Man Who MIstook His Wife for a Hat
Actually his brother looks much younger than his age, and has the sort of face and build that change little with the years. These are true meetings, Jimmie's only connection of past and present, yet they do nothing to provide any sense of history or continuity. If anything they emphasise-at least to his brother, and to others who see them together-that Jimmie still lives, is fossilised, in the past.
       All of us, at first, had high hopes of helping Jimmie-he was so personable, so likable, so quick and intelligent, it was difficult to believe that he might be beyond help. But none of us had ever encountered, even imagined, such a power of amnesia, the possibility of a pit into which everything, every experience, every event, would fathomlessly drop, a bottomless memory-hole that would engulf the whole world.

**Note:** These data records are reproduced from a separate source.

import Summits.CriticalPhenomena.PercolationContinuityZ3.Theorems.SahiMasterFamilyStructSym

/-!
# Structure theory of the zero-flag class, VI: locality, and shrinking by a frame-independent event (Lemma I′)

Unit `prim-master-conj` (crux anchor stmt-CriticalPhenomena-4575); STRUCTURE-THEORY.md §3.9 (gen 6).
* Locality (`goodChain_congr`, `structured_congr`, `safe_congr`, `frameIn_congr`): good chains, structuredness, the safe region and the
  frames of a family only depend on the events of its members — needed because shrinking one member is modelled by
  `Function.update U t (U t ∩ B)`.
* **Lemma I′** (`goodChain_update_inter_of_disjoint`): if `B` is a nonempty increasing event whose support misses the frame support of a
  good chain, then replacing any member `U t` by `U t ∩ B` leaves the chain good IN THE SAME ORDER, the frame of `t` becoming
  `frame ∩ B` and all other frames unchanged.
Pure combinatorics; axioms standard. [this work]
-/

noncomputable section

open scoped Classical

namespace Summit.CriticalPhenomena.PercolationContinuityZ3.Theorems

open Finset Function
open Literature.Probability.LatticeModels.Kahn2022 (Affects)

variable {ι : Type*} [Fintype ι] {κ : Type*}

/-! ### Locality -/

section Congr

variable {U₁ U₂ : κ → Set (Set ι)}

/-- The frame support only depends on the members of the chain. [this work] -/
theorem frameSupp_congr : ∀ {l : List κ}, (∀ w ∈ l, U₁ w = U₂ w) → frameSupp U₁ l = frameSupp U₂ l
  | [], _ => rfl
  | v :: l, h => by
    simp only [frameSupp]
    rw [frameSupp_congr (fun w hw => h w (List.mem_cons_of_mem v hw)), h v (List.mem_cons_self)]

/-- Frames only depend on the members of the chain. [this work] -/
theorem frameIn_congr : ∀ {l : List κ}, (∀ w ∈ l, U₁ w = U₂ w) → ∀ {w : κ}, w ∈ l → frameIn U₁ l w = frameIn U₂ l w
  | [], _, _, hw => absurd hw List.not_mem_nil
  | v :: l, h, w, hw => by
    by_cases hwv : w = v
    · subst hwv
      rw [frameIn_cons_self, frameIn_cons_self, frameSupp_congr (fun w hw => h w (List.mem_cons_of_mem _ hw)),
        h w (List.mem_cons_self)]
    · rw [frameIn_cons_of_ne U₁ hwv, frameIn_cons_of_ne U₂ hwv]
      exact frameIn_congr (fun w hw => h w (List.mem_cons_of_mem v hw)) (List.mem_of_ne_of_mem hwv hw)

omit [Fintype ι] in
/-- The fail set only depends on the members. [this work] -/
theorem failSet_congr {W : Finset κ} (h : ∀ w ∈ W, U₁ w = U₂ w) (φ : Set ι) : failSet U₁ W φ = failSet U₂ W φ := by
  ext w; simp only [mem_failSet]
  constructor
  · rintro ⟨hw, hφ⟩; exact ⟨hw, by rwa [← h w hw]⟩
  · rintro ⟨hw, hφ⟩; exact ⟨hw, by rwa [h w hw]⟩

/-- **Locality of good chains and structuredness** (joint induction on the size). [this work] -/
theorem goodChain_congr_aux : ∀ (n : ℕ) {U₁ U₂ : κ → Set (Set ι)} {l : List κ}, l.length ≤ n →
    (∀ w ∈ l, U₁ w = U₂ w) → GoodChain U₁ l → GoodChain U₂ l
  | 0, _, _, l, hn, _, _ => by
    have : l = [] := List.eq_nil_of_length_eq_zero (Nat.le_zero.1 hn)
    subst this; exact goodChain_nil _
  | n + 1, U₁, U₂, l, hn, h, hl => by
    match l, hn, h, hl with
    | [], _, _, _ => exact goodChain_nil _
    | v :: l₀, hn, h, hl =>
      rw [goodChain_cons] at hl ⊢
      obtain ⟨hl₀, hv, hN⟩ := hl
      have h₀ : ∀ w ∈ l₀, U₁ w = U₂ w := fun w hw => h w (List.mem_cons_of_mem v hw)
      have hlen : l₀.length ≤ n := by simp only [List.length_cons] at hn; omega
      refine ⟨goodChain_congr_aux n hlen h₀ hl₀, hv, ?_⟩
      rw [← frameSupp_congr h₀, ← h v (List.mem_cons_self)]
      intro φ hφ
      obtain ⟨h2, hsup⟩ := (mem_safe U₁).1 (hN hφ)
      rw [mem_safe, ← failSet_congr (fun w hw => h₀ w (List.mem_toFinset.1 hw))]
      refine ⟨h2, fun R hR1 hR2 => ?_⟩
      obtain ⟨l', hl'R, hl'n, hl'len, hl'⟩ := Structured.exists_chain U₁ (hsup R hR1 hR2)
      have hlen' : l'.length ≤ n := by
        rw [hl'len]
        exact (card_le_card hR2).trans ((List.toFinset_card_le l₀).trans hlen)
      exact ⟨l', hl'R, goodChain_congr_aux n hlen' (fun w hw => h₀ w (List.mem_toFinset.1 (hR2 (hl'R ▸ List.mem_toFinset.2 hw)))) hl'⟩

/-- Good chains only depend on the members. [this work] -/
theorem goodChain_congr {l : List κ} (h : ∀ w ∈ l, U₁ w = U₂ w) : GoodChain U₁ l ↔ GoodChain U₂ l :=
  ⟨goodChain_congr_aux l.length le_rfl h, goodChain_congr_aux l.length le_rfl fun w hw => (h w hw).symm⟩

/-- Structuredness only depends on the members. [this work] -/
theorem structured_congr {W : Finset κ} (h : ∀ w ∈ W, U₁ w = U₂ w) : Structured U₁ W ↔ Structured U₂ W := by
  constructor
  · rintro ⟨l, hlW, hl⟩; exact ⟨l, hlW, (goodChain_congr fun w hw => h w (hlW ▸ List.mem_toFinset.2 hw)).1 hl⟩
  · rintro ⟨l, hlW, hl⟩; exact ⟨l, hlW, (goodChain_congr fun w hw => h w (hlW ▸ List.mem_toFinset.2 hw)).2 hl⟩

/-- The safe region only depends on the members. [this work] -/
theorem safe_congr {W : Finset κ} (h : ∀ w ∈ W, U₁ w = U₂ w) : Safe U₁ W = Safe U₂ W := by
  ext φ
  simp only [mem_safe, failSet_congr h]
  constructor
  · rintro ⟨h2, hs⟩; exact ⟨h2, fun R h1 h2' => (structured_congr fun w hw => h w (h2' hw)).1 (hs R h1 h2')⟩
  · rintro ⟨h2, hs⟩; exact ⟨h2, fun R h1 h2' => (structured_congr fun w hw => h w (h2' hw)).2 (hs R h1 h2')⟩

end Congr

/-! ### Shrinking one member -/

section Update

variable (U : κ → Set (Set ι))

omit [Fintype ι] in
/-- Shrinking one member keeps all members increasing. [this work] -/
theorem isUpperSet_update_inter_family (hU : ∀ k, IsUpperSet (U k)) (t : κ) {B : Set (Set ι)} (hB : IsUpperSet B) :
    ∀ k, IsUpperSet (update U t (U t ∩ B) k) := by
  intro k
  by_cases hk : k = t
  · subst hk; rw [update_self]; exact (hU k).inter hB
  · rw [update_of_ne hk]; exact hU k

omit [Fintype ι] in
/-- Shrinking one member by a nonempty increasing event keeps all members nonempty. [this work] -/
theorem nonempty_update_inter_family (hU : ∀ k, IsUpperSet (U k)) (hne : ∀ k, (U k).Nonempty) (t : κ) {B : Set (Set ι)}
    (hB : IsUpperSet B) (hBne : B.Nonempty) : ∀ k, (update U t (U t ∩ B) k).Nonempty := by
  intro k
  by_cases hk : k = t
  · subst hk; rw [update_self]
    exact ⟨Set.univ, univ_mem_of_nonempty (hU k) (hne k), univ_mem_of_nonempty hB hBne⟩
  · rw [update_of_ne hk]; exact hne k

omit [Fintype ι] in
/-- The shrunk family agrees with the old one off `t`. [this work] -/
theorem update_inter_of_ne {t : κ} (B : Set (Set ι)) {w : κ} (h : w ≠ t) : update U t (U t ∩ B) w = U w := update_of_ne h _ _

/-- **Lemma I′ (STRUCTURE-THEORY 3.9): shrinking a member by a frame-independent event keeps the chain good in the same order**, the
frame of the shrunk member becoming `frame ∩ B` and the other frames unchanged. [this work] -/
theorem goodChain_update_inter_of_disjoint (hU : ∀ k, IsUpperSet (U k)) (hne : ∀ k, (U k).Nonempty) {B : Set (Set ι)}
    (hB : IsUpperSet B) (hBne : B.Nonempty) :
    ∀ (n : ℕ) {l : List κ}, l.length ≤ n → GoodChain U l → Disjoint (↑(esupp B) : Set ι) (frameSupp U l) → ∀ {t : κ}, t ∈ l →
      GoodChain (update U t (U t ∩ B)) l ∧ frameIn (update U t (U t ∩ B)) l t = frameIn U l t ∩ B ∧
        ∀ w ∈ l, w ≠ t → frameIn (update U t (U t ∩ B)) l w = frameIn U l w
  | 0, l, hn, _, _, t, ht => by
    have : l = [] := List.eq_nil_of_length_eq_zero (Nat.le_zero.1 hn)
    subst this; exact absurd ht List.not_mem_nil
  | n + 1, l, hn, hl, hdisj, t, ht => by
    match l, hn, hl, hdisj, ht with
    | v :: l₀, hn, hl, hdisj, ht =>
      set U' := update U t (U t ∩ B) with hU'def
      have hl₀ : GoodChain U l₀ := GoodChain.tail U hl
      have hv : v ∉ l₀ := ((goodChain_cons U).1 hl).2.1
      have hNv : hull (frameSupp U l₀) (U v) \ U v ⊆ Safe U l₀.toFinset := ((goodChain_cons U).1 hl).2.2
      have hlen : l₀.length ≤ n := by simp only [List.length_cons] at hn; omega
      have hdisj₀ : Disjoint (↑(esupp B) : Set ι) (frameSupp U l₀) :=
        hdisj.mono_right (by rw [frameSupp_cons]; exact Set.subset_union_left)
      have hBhull : ∀ S : Set ι, S ⊆ frameSupp U (v :: l₀) → hull S B = B :=
        fun S hS => hull_eq_self_of_disjoint hB (Set.disjoint_left.2 fun i hiS hiB => Set.disjoint_left.1 hdisj hiB (hS hiS))
      by_cases htv : t = v
      · -- shrinking the head
        subst htv
        have hU'₀ : ∀ w ∈ l₀, U' w = U w := fun w hw => update_inter_of_ne U B (fun h => hv (h ▸ hw))
        have hS₀ : frameSupp U' l₀ = frameSupp U l₀ := frameSupp_congr hU'₀
        have hframe : frameIn U' (t :: l₀) t = frameIn U (t :: l₀) t ∩ B := by
          rw [frameIn_cons_self, frameIn_cons_self, hS₀, hU'def, update_self, hull_inter,
            hBhull _ (by rw [frameSupp_cons]; exact Set.subset_union_left)]
        refine ⟨?_, hframe, fun w hw hwt => ?_⟩
        · rw [goodChain_cons]
          refine ⟨(goodChain_congr hU'₀).2 hl₀, hv, ?_⟩
          rw [← frameIn_cons_self, hframe, frameIn_cons_self, safe_congr (fun w hw => hU'₀ w (List.mem_toFinset.1 hw)),
            hU'def, update_self]
          intro φ hφ
          exact hNv ⟨hφ.1.1, fun h => hφ.2 ⟨h, hφ.1.2⟩⟩
        · rw [frameIn_cons_of_ne _ hwt, frameIn_cons_of_ne _ hwt]
          exact frameIn_congr hU'₀ (List.mem_of_ne_of_mem hwt hw)
      · -- shrinking inside the tail: induction, then the head keeps its frame and annihilator
        have ht₀ : t ∈ l₀ := List.mem_of_ne_of_mem htv ht
        obtain ⟨hl₀', hft, hfo⟩ := goodChain_update_inter_of_disjoint hU hne hB hBne n hlen hl₀ hdisj₀ ht₀
        have hU'v : U' v = U v := update_inter_of_ne U B (Ne.symm htv)
        -- the new frame support of the tail: old one plus part of `esupp B`
        have hS' : frameSupp U' l₀ ⊆ frameSupp U l₀ ∪ ↑(esupp B) := by
          rw [frameSupp_eq_biUnion U' (GoodChain.nodup U hl₀), frameSupp_eq_biUnion U (GoodChain.nodup U hl₀)]
          intro i hi
          rw [Set.mem_iUnion₂] at hi
          obtain ⟨w, hw, hiw⟩ := hi
          have hwl : w ∈ l₀ := List.mem_toFinset.1 hw
          by_cases hwt : w = t
          · subst hwt
            rw [hft] at hiw
            rcases mem_union.1 (esupp_inter_subset _ _ (mem_coe.1 hiw)) with h1 | h2
            · exact Set.mem_union_left _ (Set.mem_iUnion₂.2 ⟨w, hw, mem_coe.2 h1⟩)
            · exact Set.mem_union_right _ (mem_coe.2 h2)
          · rw [hfo w hwl hwt] at hiw
            exact Set.mem_union_left _ (Set.mem_iUnion₂.2 ⟨w, hw, hiw⟩)
        have hS'' : frameSupp U l₀ ⊆ frameSupp U' l₀ := by
          rw [frameSupp_eq_biUnion U' (GoodChain.nodup U hl₀), frameSupp_eq_biUnion U (GoodChain.nodup U hl₀)]
          intro i hi
          rw [Set.mem_iUnion₂] at hi ⊢
          obtain ⟨w, hw, hiw⟩ := hi
          have hwl : w ∈ l₀ := List.mem_toFinset.1 hw
          refine ⟨w, hw, ?_⟩
          by_cases hwt : w = t
          · subst hwt
            rw [hft]
            -- `esupp (frame) ⊆ esupp (frame ∩ B)` since `B` ignores the frame's coordinates and is nonempty
            refine mem_coe.2 (esupp_subset_esupp_inter (isUpperSet_frameIn U hU l₀ w) hB hBne ?_ (mem_coe.1 hiw))
            exact Finset.disjoint_left.2 fun e he heB =>
              Set.disjoint_left.1 hdisj₀ (mem_coe.2 heB) (esupp_frameIn_subset_frameSupp U hwl (mem_coe.2 he))
          · rwa [hfo w hwl hwt]
        -- the head's frame is unchanged (L2(b))
        have hframe : frameIn U' (v :: l₀) v = frameIn U (v :: l₀) v := by
          rw [frameIn_cons_self, hU'v]
          refine hull_eq_frameIn_head U hU v l₀ hS'' (Set.disjoint_left.2 fun i hi hiv => ?_)
          rcases hS' hi with h1 | h2
          · exact Set.disjoint_left.1 (disjoint_frameSupp_esupp_frameIn_head U v l₀) h1 hiv
          · refine Set.disjoint_left.1 hdisj h2 ?_
            rw [frameSupp_cons]; exact Set.mem_union_right _ hiv
        refine ⟨?_, ?_, fun w hw hwt => ?_⟩
        · rw [goodChain_cons]
          refine ⟨hl₀', hv, ?_⟩
          rw [← frameIn_cons_self, hframe, frameIn_cons_self, hU'v]
          -- the old annihilator is safe for the shrunk tail
          intro φ hφ
          have hφs := hNv hφ
          obtain ⟨h2, hsup⟩ := (mem_safe U).1 hφs
          rw [mem_safe]
          have hfail : failSet U l₀.toFinset φ ⊆ failSet U' l₀.toFinset φ := by
            intro w hw
            rw [mem_failSet] at hw ⊢
            refine ⟨hw.1, fun h => hw.2 ?_⟩
            by_cases hwt : w = t
            · subst hwt
              have e : U' w = U w ∩ B := by rw [hU'def, update_self]
              rw [e] at h; exact h.1
            · have e : U' w = U w := update_inter_of_ne U B hwt
              rwa [e] at h
          refine ⟨h2.trans (card_le_card hfail), fun R hR1 hR2 => ?_⟩
          have hRs : Structured U R := hsup R (hfail.trans hR1) hR2
          by_cases htR : t ∈ R
          · -- `R` is robust, so its frames are restricted and `B` is frame-independent for it: induction
            have hrob : ∀ R', R ⊆ R' → R' ⊆ l₀.toFinset → Structured U R' := fun R' h1 h2' => hsup R' ((hfail.trans hR1).trans h1) h2'
            obtain ⟨lR, hlR, hlRn, hlRlen, hglR⟩ := Structured.exists_chain U hRs
            have hlenR : lR.length ≤ n := by
              rw [hlRlen]; exact (card_le_card hR2).trans ((List.toFinset_card_le l₀).trans hlen)
            have hdisjR : Disjoint (↑(esupp B) : Set ι) (frameSupp U lR) := by
              rw [frameSupp_eq_biUnion_cframe U hU hne hglR, hlR, Set.disjoint_left]
              intro i hiB hi
              rw [Set.mem_iUnion₂] at hi
              obtain ⟨w, hw, hiw⟩ := hi
              rw [cframe_eq_of_robust U hU hne _ le_rfl ⟨l₀, rfl, hl₀⟩ hR2 hrob w hw,
                ← frameIn_eq_cframe U hU hne hl₀ (List.mem_toFinset.1 (hR2 hw))] at hiw
              exact Set.disjoint_left.1 hdisj₀ hiB (esupp_frameIn_subset_frameSupp U (List.mem_toFinset.1 (hR2 hw)) hiw)
            have htlR : t ∈ lR := List.mem_toFinset.1 (by rw [hlR]; exact htR)
            exact ⟨lR, hlR, (goodChain_update_inter_of_disjoint hU hne hB hBne n hlenR hglR hdisjR htlR).1⟩
          · have hagree : ∀ w ∈ R, U w = U' w := by
              intro w hw
              have hwt : w ≠ t := fun h => htR (h ▸ hw)
              exact (update_inter_of_ne U B hwt).symm
            exact (structured_congr hagree).1 hRs
        · rw [frameIn_cons_of_ne _ htv, frameIn_cons_of_ne _ htv]; exact hft
        · by_cases hwv : w = v
          · subst hwv; exact hframe
          · rw [frameIn_cons_of_ne _ hwv, frameIn_cons_of_ne _ hwv]
            exact hfo w (List.mem_of_ne_of_mem hwv hw) hwt

end Update

end Summit.CriticalPhenomena.PercolationContinuityZ3.Theorems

       I suggested, when I first saw him, that he should keep a diary, and be encouraged to keep notes every day of his experiences, his feelings, thoughts, memories, reflections. These attempts were foiled, at first, by his continually losing the diary: it had to be attached to him-somehow. But this too failed to work: he dutifully kept a brief daily notebook but could not recognise his earlier entries in it. He does recognise his own writing, and style, and is always astounded to find that he wrote something the day before.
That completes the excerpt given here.